Retired workers and disabled workers both receive Social Security benefits. What information would we need to test the claim that the difference in monthly benefits between the two groups is greater than $30 at the 0.05 level of significance? Write out the hypotheses and explain the testing procedure.

Retired workers and disabled workers both receive Social Security benefits. What information would we need to test the claim that the difference in monthly benefits between the two groups is greater than $30 at the 0.05 level of significance? Write out the hypotheses and explain the testing procedure.

You need the standard deviation. However, I'll leave the rest to you.

We do not do your homework for you. Although it might take more effort to do the work on your own, you will profit more from your effort. We will be happy to evaluate your work though.

To test the claim that the difference in monthly benefits between retired workers and disabled workers is greater than $30 at the 0.05 level of significance, we need the following information:

1. Sample data: We would need a random sample of monthly benefit amounts for both retired and disabled workers. The sample should be representative of the target population.

2. Sample sizes: We need to know the number of retired workers and disabled workers in the sample.

3. Significance level: The claim states a significance level of 0.05, which means we want the likelihood of observing a difference greater than $30 by chance to be less than 5%.
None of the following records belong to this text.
import Summits.HodgeConjecture.CorCM.Census.CentralSquaresFibreCongruences
import Summits.HodgeConjecture.CorCM.Census.CentralSquaresOrderFourLaw
import Summits.HodgeConjecture.CorCM.Census.CentralSquaresOrbitFrameLaw

/-!
# The square-central class, XLIV: THE MIXED-FACE FRAME LAW `μ(G, c) = φ₂(G, c)` at every `m ≥ 2`

COR-CM (cell `pub-hodgecm2`), count-neutral kernel combinatorics by the binder seat b09 (gen 48; lane SQUARE-CENTRAL CLASS, part XLIV), assembling parts XIII/XXIX
(`isLeast_card_gfaces_generate_of_chosen_cover_closure`, `exists_admissible_choice₃`), XXXVIII (`ddist_orbit_type`, `not_strict_rt_orbit_type`), XLIII
(`strict_triple_orbit_corner`, `fibre_congruences`), XXXI (`strict_triple_rt`), XXV (`rel_transversal_mem'`, `relc_mem'`), XLII (`residual_closure_cyclic`)
and V/VII (frame exchange, companion frame) BY NAME.  Theorems only: no definition, no `decide`, no certificate, no named fact, no `sorry`.  HONEST FRAMING:
`HC_CM` is NOT proved, here or anywhere in the tree; nothing here is a period or a headline.

**`isLeast_card_gfaces_generate_mixed`** — THE MIXED-FACE FRAME LAW (part XXXIʼs order-`4` frame law at EVERY `m ≥ 2`, with kernel movers in place of the
`m = 2` place relations).  `G` a `2`-group, `c` a central involution `≠ 1`; the four-type frame `(T₀; T₁)` with `|T₀| = 4m`, `|𝓗| = 2m`, `2m = 2ᵏ`; a
base-involutive swap `Q` (`T₀·Q⁻¹ = T₁`, `T₁·Q⁻¹ = T₀`, place permutation preserving `𝓗`); transversals `T ⊆ 𝓗`, `A ⊆ 𝓗ᶜ` of size `m`; the designated
type `Φ = {T ∣ A}` with its MIXED face at `a ∈ A`, `h ∈ 𝓗 ∖ T`; a second place `h₂ ∈ 𝓗 ∖ T` and a place `κ₂ ∈ 𝓗ᶜ ∖ A` (`≠ h·g₁⁻¹`) for the two
prescribed tie faces; `g₁` stabilising `T₀` and `Φ` with `T₁·g₁⁻¹ = T̄₁`; KERNEL MOVERS: every `x ∈ 𝓗 ∖ T` is `h·u⁻¹` and every `y ∈ 𝓗ᶜ ∖ A` is
`h·g₁⁻¹·u⁻¹` for some `u ∈ Stab T₀ ∩ Stab T₁ ∩ Stab Φ`; and the two tie blocks are distinct (`Φ^{(a)}·g⁻¹ ≠ Φ^{(h)}`).  Then **`μ(G, c) = φ₂(G, c)`**:
prescribe the mixed face at the block of `Φ` (no strict triple there: a four-way tie, part XXXVIII) and the strict triples toward `T₁` at `Φ^{(a)}` (places
`c·h, c·h₂`, an orbit corner of the exchanged frame) and toward `T̄₀` at `Φ^{(h)}` (places `h·g₁⁻¹, κ₂`; its complement is an orbit corner of the companion
frame) — part XXIX; every strict cover containing them yields the fibre congruences (part XLIII), hence the residual closure up to `2m = 2ᵏ` (parts XXV,
XLII); part XIII concludes.  In the rows (part XLV): EVERY dihedral quotient `π : G ↠ D₄` of a finite `2`-group with `π c = r²` and `|ker π| ≥ 2`.

## References
* [Pohlmann1968] H. Pohlmann, Algebraic cycles on abelian varieties of complex multiplication type, Ann. of Math. 88 (1968), Thm 1.
* [Milne1999] J. S. Milne, Lefschetz motives and the Tate conjecture, Compositio Math. 117 (1999), Prop. 2.1, p. 54.
-/

namespace Summit.HodgeConjecture.CorCM.Census.CentralSquares
/-- **The remainder estimate for one coordinate**:
`|Xᵢ(x) − (−2 det L/ρ⁴)(x − c)ᵢ| ≤ C_R/r²`. [cite: Chern1945, §2, (14)-(16)] -/
theorem abs_chernCoordField_sub_le (hG : IsMetricOn G V) (hZ : ContDiffOn ℝ ∞ Z V)
    (hx : x ∈ ball c 𝓓.δ \ {c}) (i : Fin 4) :
    |chernCoordField G Z x i - (-2 * LinearMap.det (L : (𝔼 4) →ₗ[ℝ] (𝔼 4))) /
      ‖A (L (x - c))‖ ^ 4 * (x - c) i| ≤ 𝓓.CR / ‖x - c‖ ^ 2 := by
  have hx' : x ∈ ball c 𝓓.toChernZeroData.δ \ {c} := hx
  set r := ‖x - c‖ with hr
  set ρ := ‖A (L (x - c))‖ with hρ
  have hr0 : 0 < r := ChernZeroData.norm_pos hx'
  have hr1 : r ≤ 1 := ChernZeroData.norm_le_one hx'
  have hρ0 : 0 < ρ := ChernZeroData.rho_pos hx'
  have hc : c ∈ V := 𝓓.ball_subset (mem_ball_self 𝓓.δ_pos)
  have hd₀ := 𝓓.det_pos
  have hKd := 𝓓.Kd_nonneg; have hK₅ := 𝓓.K₅_nonneg; have hK₂ := 𝓓.K₂_nonneg
  have hCu := 𝓓.Cu_nonneg; have hBν := 𝓓.Bν_nonneg; have hBu := 𝓓.Bu_nonneg
  have hCN := 𝓓.CN_nonneg; have hnG := ChernZeroData.nG_nonneg (G := G) (c := c)
  -- the sums and their bounds
  set T₀ := chernSum₀ (lowUnit G Z x) (lowEndo G Z x) i with hT₀
  set T₀' := chernSum₀ (modelLowUnit G c A L x) (modelLowEndo G c A L x) i with hT₀'
  set T₁ := chernSum₁ (lowUnit G Z x) (curvArray G x) (lowEndo G Z x) i with hT₁
  have h₀ : |T₀ - T₀'| ≤ 576 * (𝓓.Cu * 𝓓.Bν ^ 3 + 3 * 𝓓.Bu * 𝓓.Bν ^ 2 * 𝓓.CN) / r ^ 2 := by
    have h := abs_chernSum₀_sub_le (ChernZeroData.abs_lowUnit_le hx') (ChernZeroData.abs_modelLowUnit_le hx')
      (ChernZeroData.abs_lowUnit_sub_le hx') (ChernZeroData.abs_lowEndo_le hG hZ hx')
      (ChernZeroData.abs_modelLowEndo_le hx') (ChernZeroData.abs_lowEndo_sub_le hG hZ hx') i
    calc _ ≤ _ := h
      _ = _ := by rw [← hr]; field_simp
  have h₀' : |T₀'| ≤ 576 * (𝓓.Bu * 𝓓.Bν ^ 3) / r ^ 3 := by
    have h := abs_chernSum₀_le (ChernZeroData.abs_modelLowUnit_le hx') (ChernZeroData.abs_modelLowEndo_le hx') i
    calc _ ≤ _ := h
      _ = _ := by rw [← hr]; field_simp
  have h₁ : |T₁| ≤ 576 * (𝓓.Bu * ((ChernZeroData.nG (G := G) (c := c) + 𝓓.K₂) * 𝓓.K₅) * 𝓓.Bν) / r := by
    have h := abs_chernSum₁_le (ChernZeroData.abs_lowUnit_le hx')
      (ChernZeroData.abs_curvArray_le hx' (𝓓.riem_le x hx.1)) (ChernZeroData.abs_lowEndo_le hG hZ hx') i
    calc _ ≤ _ := h
      _ = _ := by rw [← hr]; field_simp
  -- the field and the model in terms of the sums
  have hX : chernCoordField G Z x i = -(((gramStd G x).det)⁻¹ * (3⁻¹ * T₀ + 4⁻¹ * T₁)) := by
    rw [chernCoordField_eq_chernVec, chernVec_apply]
  have hX₀ : (-2 * LinearMap.det (L : (𝔼 4) →ₗ[ℝ] (𝔼 4))) / ρ ^ 4 * (x - c) i =
      -(((gramStd G c).det)⁻¹ * (3⁻¹ * T₀')) := by
    rw [hT₀', chernSum₀_modelLow (hG.symm c hc), ← hρ]
    field_simp
    ring
  rw [hX, hX₀]
  exact abs_chernVec_comb_le hr0 hr1 hd₀ hKd (by positivity) (abs_inv_det_le hx.1)
    (abs_inv_det_sub_le hx.1) h₀ h₀' h₁

end ChernZeroData₄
Now let's set up the hypothesis and explain the testing procedure:

Hypotheses:
- Null Hypothesis (H0): The difference in monthly benefits between retired workers and disabled workers is not greater than $30.
- Alternative Hypothesis (Ha): The difference in monthly benefits between retired workers and disabled workers is greater than $30.

Testing Procedure:
1. Calculate the difference in monthly benefit amounts between retired workers and disabled workers for each observation in your sample.
2. Find the mean and standard deviation of the differences.
3. Use the obtained mean and standard deviation to calculate the test statistic, which is the difference in means divided by the standard deviation.
4. Determine the critical value associated with a significance level of 0.05. This critical value represents the cutoff point beyond which we would reject the null hypothesis.
5. Compare the test statistic to the critical value. If the test statistic is greater than the critical value, we reject the null hypothesis in favor of the alternative hypothesis. If not, we fail to reject the null hypothesis.
6. Finally, calculate the p-value associated with the test statistic. If the p-value is less than 0.05, we reject the null hypothesis; otherwise, we fail to reject the null hypothesis.

Remember, to perform this test, you would need access to the necessary data and statistical tools such as a statistical software program or mathematical calculations.